In the fifth year under this qualification format, the winners of all four Division I conference tournaments received automatic berths to the NCAA tournament. The other four teams were selected at-large. The top four teams were then seeded and received home ice for the quarterfinals.
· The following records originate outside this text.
/-! ### §4. The revealment bound for the pivotal sum of the annulus crossing -/

/-- **DEWAN–MUIRHEAD'S BOUND FOR THE ANNULUS CROSSING** (sum of pivotal probabilities).  For `d ≥ 1`, `L ≤ M`,
`M + 1 ≤ N`, `p ∈ (0,1)`, with `u = P_p(boxCrossing d L N)` and `m = min(N − M − 1, M + 1 − L)`:
`∑_{e ⊆ Λ(N)} P_p(e ∈ E(ℤ^d), e pivotal for boxCrossing d L N) ≤ 2·√( u(1−u) · (4d(2N+1)^d) · θ_m(p) / (p(1−p)) )`.
Proof: split the pairs of `Λ(N)` into the inner zone (an endpoint of norm `≤ M`) and the rest; bound the inner zone by
the O'Donnell–Servedio inequality for the exploration from the OUTER sphere (revealment `≤ 2θ_{N−M−1}`) and the rest by
the exploration from the INNER sphere (revealment `≤ 2θ_{M+1−L}`); both trees compute the same crossing.
[cite: DewanMuirhead2022, Prop. 2.2 (d/dp P_p[Cross_k(R)] ≤ cR^{d/2}√(P_p[A_1(R)])/√(p(1−p))) and its proof via Lemma 2.9, Prop. 2.10] -/
theorem sum_pivotal_boxCrossing_le (hd : 1 ≤ d) {L M N : ℕ} (hLM : L ≤ M) (hMN : M + 1 ≤ N) (p : unitInterval)
    (hp0 : 0 < (p : ℝ)) (hp1 : (p : ℝ) < 1) :
    ∑ z ∈ (box d N).sym2, (bondPercolation (zdGraph d) p).real
        {ω | z ∈ (zdGraph d).edgeSet ∧ IsPivotal (boxCrossing d L N) z ω}
      ≤ 2 * Real.sqrt ((bondPercolation (zdGraph d) p).real (boxCrossing d L N)
          * (1 - (bondPercolation (zdGraph d) p).real (boxCrossing d L N))
          * (4 * d * (2 * (N : ℝ) + 1) ^ d)
          * (bondPercolation (zdGraph d) p).real (siteToBoundary d (min (N - M - 1) (M + 1 - L)))
          / ((p : ℝ) * (1 - p))) := by
  classical
  have hLN : L ≤ N := by omega
  have hb0 : ∀ e, 0 ≤ boxBias d N p e := boxBias_nonneg N p.2.1
  have hb1 : ∀ e, boxBias d N p e ≤ 1 := boxBias_le_one N p.2.2
  set u : ℝ := (bondPercolation (zdGraph d) p).real (boxCrossing d L N) with hu
  set θm : ℝ := (bondPercolation (zdGraph d) p).real (siteToBoundary d (min (N - M - 1) (M + 1 - L))) with hθm
  set J₁ : Finset (PairIdx d N) := Finset.univ.filter fun e => ∃ a ∈ box d N, a ∈ e.1 ∧ boxNorm a ≤ M with hJ₁
  set J₂ : Finset (PairIdx d N) := Finset.univ \ J₁ with hJ₂
  have hθm0 : 0 ≤ θm := measureReal_nonneg
  -- the common value `A = u` of both trees
  have hAin : ∑ y, wt (boxBias d N p) y * gcross (latEdge d N) (sphereSeed d N L) (sphereSeed d N N) y = u :=
    sum_wt_gcross_eq hd hLN p
  have hAout : ∑ y, wt (boxBias d N p) y * gcross (latEdge d N) (sphereSeed d N N) (sphereSeed d N L) y = u := by
    rw [← hAin]; exact Finset.sum_congr rfl fun y _ => by rw [gcross_swap]
  -- (A) inner zone, OUTER tree (revealment `≤ 2θ_{N−M−1} ≤ 2θ_m`)
  have hA := sum_piv_le_sqrt (edge := latEdge d N) (latEdge_ends N) (boxBias d N p) hb0 hb1
    (sphereSeed d N N) (sphereSeed d N L) J₁ (R := fun _ => 2 * θm) (fun _ => by positivity)
    (fun e he a' b' hab => by
      have he' := (mem_innerZone_iff e).1 he
      have h1 := seedProb_outer_le hd hMN p he' hab
      have h2 : (bondPercolation (zdGraph d) p).real (siteToBoundary d (N - M - 1)) ≤ θm :=
        real_siteToBoundary_antitone p (min_le_left _ _)
      linarith)
  rw [hAout] at hA
  simp_rw [pivCross_swap (boxBias d N p) (sphereSeed d N N) (sphereSeed d N L)] at hA
  -- (B) outer zone, INNER tree (revealment `≤ 2θ_{M+1−L} ≤ 2θ_m`)
  have hB := sum_piv_le_sqrt (edge := latEdge d N) (latEdge_ends N) (boxBias d N p) hb0 hb1
    (sphereSeed d N L) (sphereSeed d N N) J₂ (R := fun _ => 2 * θm) (fun _ => by positivity)
    (fun e he a' b' hab => by
      have he' : ¬ ∃ a ∈ box d N, a ∈ e.1 ∧ boxNorm a ≤ M := by
        intro hex
        have : e ∈ J₁ := (mem_innerZone_iff e).2 hex
        rw [hJ₂, Finset.mem_sdiff] at he
        exact he.2 this
      have h1 := seedProb_inner_le hd hLM p he' hab
      have h2 : (bondPercolation (zdGraph d) p).real (siteToBoundary d (M + 1 - L)) ≤ θm :=
        real_siteToBoundary_antitone p (min_le_right _ _)
      linarith)
  rw [hAin] at hB
  -- the two zones partition the pairs
  have hsplit : ∑ e : PairIdx d N, boxBias d N p e * (1 - boxBias d N p e)
        * pivCross (latEdge d N) (boxBias d N p) (sphereSeed d N L) (sphereSeed d N N) e
      = (∑ e ∈ J₁, boxBias d N p e * (1 - boxBias d N p e)
          * pivCross (latEdge d N) (boxBias d N p) (sphereSeed d N L) (sphereSeed d N N) e)
        + ∑ e ∈ J₂, boxBias d N p e * (1 - boxBias d N p e)
          * pivCross (latEdge d N) (boxBias d N p) (sphereSeed d N L) (sphereSeed d N N) e := by
    rw [hJ₂, ← Finset.sum_union (Finset.disjoint_sdiff), Finset.union_sdiff_of_subset (Finset.subset_univ _)]
  -- the bias weights of each zone
  have hW : ∀ J : Finset (PairIdx d N), ∑ e ∈ J, 2 * θm * (boxBias d N p e * (1 - boxBias d N p e))
      ≤ 2 * θm * ((p : ℝ) * (1 - p) * (2 * d * (2 * (N : ℝ) + 1) ^ d)) := by
    intro J
    rw [← Finset.mul_sum]
    exact mul_le_mul_of_nonneg_left (sum_bias_mul_le N p J) (by positivity)
  have hu0 : 0 ≤ u := measureReal_nonneg
  have hu1 : u ≤ 1 := measureReal_le_one
  have huu : 0 ≤ u * (1 - u) := mul_nonneg hu0 (by linarith)
  set X : ℝ := u * (1 - u) * (2 * θm * ((p : ℝ) * (1 - p) * (2 * d * (2 * (N : ℝ) + 1) ^ d))) with hX
  have hA' : ∑ e ∈ J₁, boxBias d N p e * (1 - boxBias d N p e)
      * pivCross (latEdge d N) (boxBias d N p) (sphereSeed d N L) (sphereSeed d N N) e ≤ Real.sqrt X :=
    hA.trans (Real.sqrt_le_sqrt (mul_le_mul_of_nonneg_left (hW J₁) huu))
  have hB' : ∑ e ∈ J₂, boxBias d N p e * (1 - boxBias d N p e)
      * pivCross (latEdge d N) (boxBias d N p) (sphereSeed d N L) (sphereSeed d N N) e ≤ Real.sqrt X :=
    hB.trans (Real.sqrt_le_sqrt (mul_le_mul_of_nonneg_left (hW J₂) huu))
  -- identify the left side with `p(1−p)` times Russo's sum
  set S : ℝ := ∑ z ∈ (box d N).sym2, (bondPercolation (zdGraph d) p).real
      {ω | z ∈ (zdGraph d).edgeSet ∧ IsPivotal (boxCrossing d L N) z ω} with hS
  have hlhs : ∑ e : PairIdx d N, boxBias d N p e * (1 - boxBias d N p e)
        * pivCross (latEdge d N) (boxBias d N p) (sphereSeed d N L) (sphereSeed d N N) e
      = (p : ℝ) * (1 - p) * S := by
    rw [Finset.sum_congr rfl (fun e _ => bias_mul_pivCross_eq hd hLN p e), ← Finset.mul_sum, hS,
      ← Finset.sum_coe_sort (box d N).sym2]
  have hpp : 0 < (p : ℝ) * (1 - p) := mul_pos hp0 (by linarith)
  have hmain : (p : ℝ) * (1 - p) * S ≤ 2 * Real.sqrt X := by
    rw [← hlhs, hsplit]; linarith
  -- `√X = p(1−p)·√Y`
  set Y : ℝ := u * (1 - u) * (4 * d * (2 * (N : ℝ) + 1) ^ d) * θm / ((p : ℝ) * (1 - p)) with hY
  have hXY : X = ((p : ℝ) * (1 - p)) ^ 2 * Y := by
    rw [hX, hY]; field_simp; ring
  have hsqrt : Real.sqrt X = ((p : ℝ) * (1 - p)) * Real.sqrt Y := by
    rw [hXY, Real.sqrt_mul (sq_nonneg _), Real.sqrt_sq hpp.le]
  rw [hsqrt] at hmain
  have hfin : (p : ℝ) * (1 - p) * S ≤ ((p : ℝ) * (1 - p)) * (2 * Real.sqrt Y) := by linarith
  exact le_of_mul_le_mul_left hfin hpp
| Seed | School | Conference | Record | Berth type | Appearance | Last bid |
|---|---|---|---|---|---|---|
| 1 | Wisconsin | WCHA | 32–4–2 | Tournament champion | 13th | 2018 |
| 2 | Minnesota | WCHA | 30–5–1 | At-large bid | 17th | 2018 |
| 3 | Northeastern | Hockey East | 27–5–5 | Tournament champion | 3rd | 2018 |
| 4 | Clarkson | ECAC | 29–7–2 | Tournament champion | 8th | 2018 |
|  | Boston College | Hockey East | 26–11–1 | At-large bid | 11th | 2018 |
|  | Cornell | ECAC | 23–5–6 | At-large bid | 7th | 2017 |
|  | Princeton | ECAC | 20–7–5 | At-large bid | 3rd | 2016 |
|  | Syracuse | CHA | 13–21–3 | Tournament champion | 1st | Never |

== Bracket ==

Quarterfinals held at home sites of seeded teams

Note: * denotes overtime period(s)

==Media==
===Television===
Big Ten Network televised the semifinals and championship during their multi-year contract to carry the event. It would end up being the last time they carried the event as the 2020 tournament would go on to be canceled, and ESPN would purchase the rights beginning with 2021.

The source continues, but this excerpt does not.